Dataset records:
import Literature.NumberTheory.PAdicHodge.AinfWeierstrassHodgeTateClass
import HarnessLib

/-!
# `gr¹B_dR⁺ ≅ ℂ_F`: the coordinate `x = ξ_dR·y ↦ θ(y)` on `Fil¹`, and the Hodge–Tate coordinate `θ([t]/ξ) ∈ 𝒪_{ℂ_F}` of a
# Tate-module point of `Ŵ`

Topic `Literature/NumberTheory/PAdicHodge`; sequel of `AinfWeierstrassHodgeTateClass`. `B_dR⁺(F)` is a domain (tree
`isDomain_bDeRhamPlus`, under the standing surjectivity of `θ`) with `Fil¹ = (ξ_dR)`, so every `x ∈ Fil¹` is `ξ_dR·y` for a
unique `y`, and `x ↦ θ(y) ∈ ℂ_F` is an additive map `Fil¹ → ℂ_F` killing exactly `Fil²`: the identification
`gr¹B_dR⁺ ≅ ℂ_F` (as groups; `Γ_F` acts through the cocycle `θ(σξ_dR/ξ_dR)`, i.e. `gr¹ ≅ ℂ_F(1)`).

* `BdRPlusTop.grCoord hθ x` (`x ∈ Fil¹`) — `θ(x/ξ_dR)`; `grCoord_spec`, `grCoord_add`, `grCoord_eq_zero_iff` (`↔ x ∈ Fil²`);
* **`AinfTop.htCoord W t := θ([t]/ξ_dR) ∈ ℂ_F`** — the Hodge–Tate coordinate of a Tate-module point of `Ŵ(𝒪_{ℂ_F})`;
  **`htCoord_addSeq`** (additive), `htCoord_eq_zero_iff` (`↔ HT(t) = 0 ↔ [t] ∈ Fil²`).

Tate's theorem (`htCoord t = 0 → t = 0` on `ℤ_p`-points for good reduction) is NOT proved here. Definitions (reviewed):
`grCoord`, `htCoord`. No named facts, no `sorry`.

## References
* J.-M. Fontaine, *Le corps des périodes p-adiques*, Astérisque 223 (1994), Exp. II §1.5.2–1.5.5. [FontaineAsterisque223III]
* J. T. Tate, *p-divisible groups* (Driebergen 1966), Springer 1967, §4. [Tate1967]
* J.-M. Fontaine, *Formes différentielles et modules de Tate…*, Invent. Math. 65 (1982), §5. [Fontaine1982FormesDifferentielles]
-/

noncomputable section

open Ideal Field WittVector MvPowerSeries

namespace Literature.NumberTheory.PAdicHodge

open Literature.NumberTheory.GaloisRepresentations
open Literature.NumberTheory.GaloisRepresentations.IsNonarchimedeanLocalField
open Literature.NumberTheory.GaloisRepresentations.LubinTate

variable {F : Type} [Field F] [ValuativeRel F] [TopologicalSpace F] [IsNonarchimedeanLocalField F] [CharZero F]
  {p : ℕ} [Fact p.Prime] [Fact (¬ IsUnit (p : integerC F))]
  [IsAdicComplete (Ideal.span {(p : integerC F)}) (integerC F)]

namespace BdRPlusTop

/-- `ξ_dR ≠ 0` (as `t = ξ_dR·w ≠ 0`). [cite: FontaineAsterisque223III, Exp. II §1.5.5] -/
theorem of_xiBdR_ne_zero (hθ : Function.Surjective (fontaineTheta (integerC F) p)) : of F p xiBdR ≠ 0 := by
  intro h
  obtain ⟨w, -, htw⟩ := exists_tBdR_eq_xiBdR_mul (F := F) (p := p) hθ
  exact tBdR_ne_zero (F := F) (p := p) hθ (by rw [htw]; exact mul_eq_zero_of_left h w)

omit [CharZero F] in
/-- Elements of `Fil¹` are multiples of `ξ_dR`. [cite: FontaineAsterisque223III, Exp. II §1.5.2] -/
theorem exists_eq_xi_mul (x : (filOne F p).toIdeal) : ∃ y : BdRPlusTop F p, (x : BdRPlusTop F p) = of F p xiBdR * y := by
  obtain ⟨y, hy⟩ := Ideal.mem_span_singleton'.1 x.2
  exact ⟨y, by rw [← hy, mul_comm]; rfl⟩

/-- **The coordinate `x ↦ θ(x/ξ_dR)` on `Fil¹B_dR⁺`** (values in `ℂ_F`). [cite: FontaineAsterisque223III, Exp. II §1.5.2] -/
def grCoord (x : (filOne F p).toIdeal) : CompletedAlgClosure F :=
  thetaBdR ((of F p).symm (Classical.choose (exists_eq_xi_mul x)))

omit [CharZero F] in
/-- `x = ξ_dR · y(x)` for the chosen quotient. [cite: FontaineAsterisque223III, Exp. II §1.5.2] -/
theorem eq_xi_mul_choose (x : (filOne F p).toIdeal) :
    (x : BdRPlusTop F p) = of F p xiBdR * Classical.choose (exists_eq_xi_mul x) :=
  Classical.choose_spec (exists_eq_xi_mul x)

/-- **Well-definedness**: `grCoord x = θ(y)` for ANY `y` with `x = ξ_dR·y` (`B_dR⁺` is a domain).
[cite: FontaineAsterisque223III, Exp. II §1.5.2] -/
theorem grCoord_spec (hθ : Function.Surjective (fontaineTheta (integerC F) p)) (x : (filOne F p).toIdeal)
    {y : BdRPlusTop F p} (hy : (x : BdRPlusTop F p) = of F p xiBdR * y) : grCoord x = thetaBdR ((of F p).symm y) := by
  haveI : IsDomain (BdRPlusTop F p) := isDomain_bDeRhamPlus (F := F) (p := p) hθ
  have h := (eq_xi_mul_choose x).symm.trans hy
  rw [grCoord, mul_left_cancel₀ (of_xiBdR_ne_zero hθ) h]

/-- **Additivity** of the coordinate. [cite: FontaineAsterisque223III, Exp. II §1.5.2] -/
theorem grCoord_add (hθ : Function.Surjective (fontaineTheta (integerC F) p)) (x x' : (filOne F p).toIdeal) :
    grCoord (x + x') = grCoord x + grCoord x' := by
  rw [grCoord_spec hθ (x + x') (y := Classical.choose (exists_eq_xi_mul x) + Classical.choose (exists_eq_xi_mul x'))
      (by rw [mul_add, ← eq_xi_mul_choose, ← eq_xi_mul_choose]; rfl), map_add, map_add]
  rfl

/-- **The coordinate kills exactly `Fil²`**: `grCoord x = 0 ↔ x ∈ (ξ_dR)²`. [cite: FontaineAsterisque223III, Exp. II §1.5.2] -/
theorem grCoord_eq_zero_iff (hθ : Function.Surjective (fontaineTheta (integerC F) p)) (x : (filOne F p).toIdeal) :
    grCoord x = 0 ↔ (x : BdRPlusTop F p) ∈ (WithIdeal.i ^ 2 : Ideal (BdRPlusTop F p)) := by
  haveI : IsDomain (BdRPlusTop F p) := isDomain_bDeRhamPlus (F := F) (p := p) hθ
  have hx := eq_xi_mul_choose x
  set y := Classical.choose (exists_eq_xi_mul x) with hy_def
  have key : grCoord x = 0 ↔ y ∈ (WithIdeal.i : Ideal (BdRPlusTop F p)) := by
    rw [grCoord, mem_ker_thetaBdR_iff]
    rfl
  rw [key, pow_two, hx, ideal_eq]
  constructor
  · intro h
    exact Ideal.mul_mem_mul (Ideal.mem_span_singleton_self _) h
  · intro h
    rw [Ideal.span_singleton_mul_span_singleton, Ideal.mem_span_singleton'] at h
    obtain ⟨z, hz⟩ := h
    have hyz : y = of F p xiBdR * z := mul_left_cancel₀ (of_xiBdR_ne_zero hθ) (by rw [← hz]; ring)
    rw [hyz]
    exact Ideal.mul_mem_right _ _ (Ideal.mem_span_singleton_self _)

/-- Two elements of `Fil¹` congruent mod `Fil²` have the same coordinate. [cite: FontaineAsterisque223III, Exp. II §1.5.2] -/
theorem grCoord_eq_of_sub_mem (hθ : Function.Surjective (fontaineTheta (integerC F) p)) (x x' : (filOne F p).toIdeal)
    (h : (x : BdRPlusTop F p) - x' ∈ (WithIdeal.i ^ 2 : Ideal (BdRPlusTop F p))) : grCoord x = grCoord x' := by
  have h1 : grCoord (x - x') = 0 := (grCoord_eq_zero_iff hθ (x - x')).2 h
  have h2 : grCoord x = grCoord (x - x' + x') := by congr 1; abel
  rw [h2, grCoord_add hθ, h1, zero_add]

end BdRPlusTop

namespace AinfTop

variable {hθ : Function.Surjective (fontaineTheta (integerC F) p)} (W : WeierstrassCurve ℤ)

/-- **The Hodge–Tate coordinate `θ([t]/ξ_dR) ∈ ℂ_F`** of a Tate-module point `t` of `Ŵ(𝒪_{ℂ_F})`.
[cite: Fontaine1982FormesDifferentielles, §5] [cite: Tate1967, §4] -/
def htCoord (hθ : Function.Surjective (fontaineTheta (integerC F) p)) (t : ℕ → (maxNilIdealC F).toIdeal)
    (ht0 : (t 0 : CBall F) = 0) (htp : ∀ n, mulPC F p W (t (n + 1)) = t n) : CompletedAlgClosure F :=
  BdRPlusTop.grCoord (torsionLiftFil W hθ t ht0 htp)

/-- `htCoord t = 0 ↔ [t] ∈ Fil²` (`↔ HT(t) = 0`). [cite: Fontaine1982FormesDifferentielles, §5] -/
theorem htCoord_eq_zero_iff {t : ℕ → (maxNilIdealC F).toIdeal} (ht0 : (t 0 : CBall F) = 0)
    (htp : ∀ n, mulPC F p W (t (n + 1)) = t n) :
    htCoord W hθ t ht0 htp = 0 ↔ htClass W hθ t ht0 htp = 0 := by
  rw [htCoord, BdRPlusTop.grCoord_eq_zero_iff hθ, htClass, Ideal.Quotient.eq_zero_iff_mem]

/-- **Additivity `htCoord (t ⊕ t') = htCoord t + htCoord t'`.** [cite: Fontaine1982FormesDifferentielles, §5] [cite: Tate1967, §4] -/
theorem htCoord_addSeq {t t' : ℕ → (maxNilIdealC F).toIdeal} (ht0 : (t 0 : CBall F) = 0) (ht0' : (t' 0 : CBall F) = 0)
    (htp : ∀ n, mulPC F p W (t (n + 1)) = t n) (htp' : ∀ n, mulPC F p W (t' (n + 1)) = t' n) :
    htCoord W hθ (addSeq F W t t') (coe_addSeq_zero W ht0 ht0') (mulPC_addSeq W htp htp') =
      htCoord W hθ t ht0 htp + htCoord W hθ t' ht0' htp' := by
  rw [htCoord, htCoord, htCoord, ← BdRPlusTop.grCoord_add hθ]
  apply BdRPlusTop.grCoord_eq_of_sub_mem hθ
  have h := htClass_addSeq W (hθ := hθ) ht0 ht0' htp htp'
  rw [htClass, htClass, htClass, ← map_add, Ideal.Quotient.eq] at h
  exact h

end AinfTop

end Literature.NumberTheory.PAdicHodge

end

### What you will do
Working through the entries above, copy every line in which "exactly" is found.

### Solution to this problem
unique `y`, and `x ↦ θ(y) ∈ ℂ_F` is an additive map `Fil¹ → ℂ_F` killing exactly `Fil²`: the identification
/-- **The coordinate kills exactly `Fil²`**: `grCoord x = 0 ↔ x ∈ (ξ_dR)²`. [cite: FontaineAsterisque223III, Exp. II §1.5.2] -/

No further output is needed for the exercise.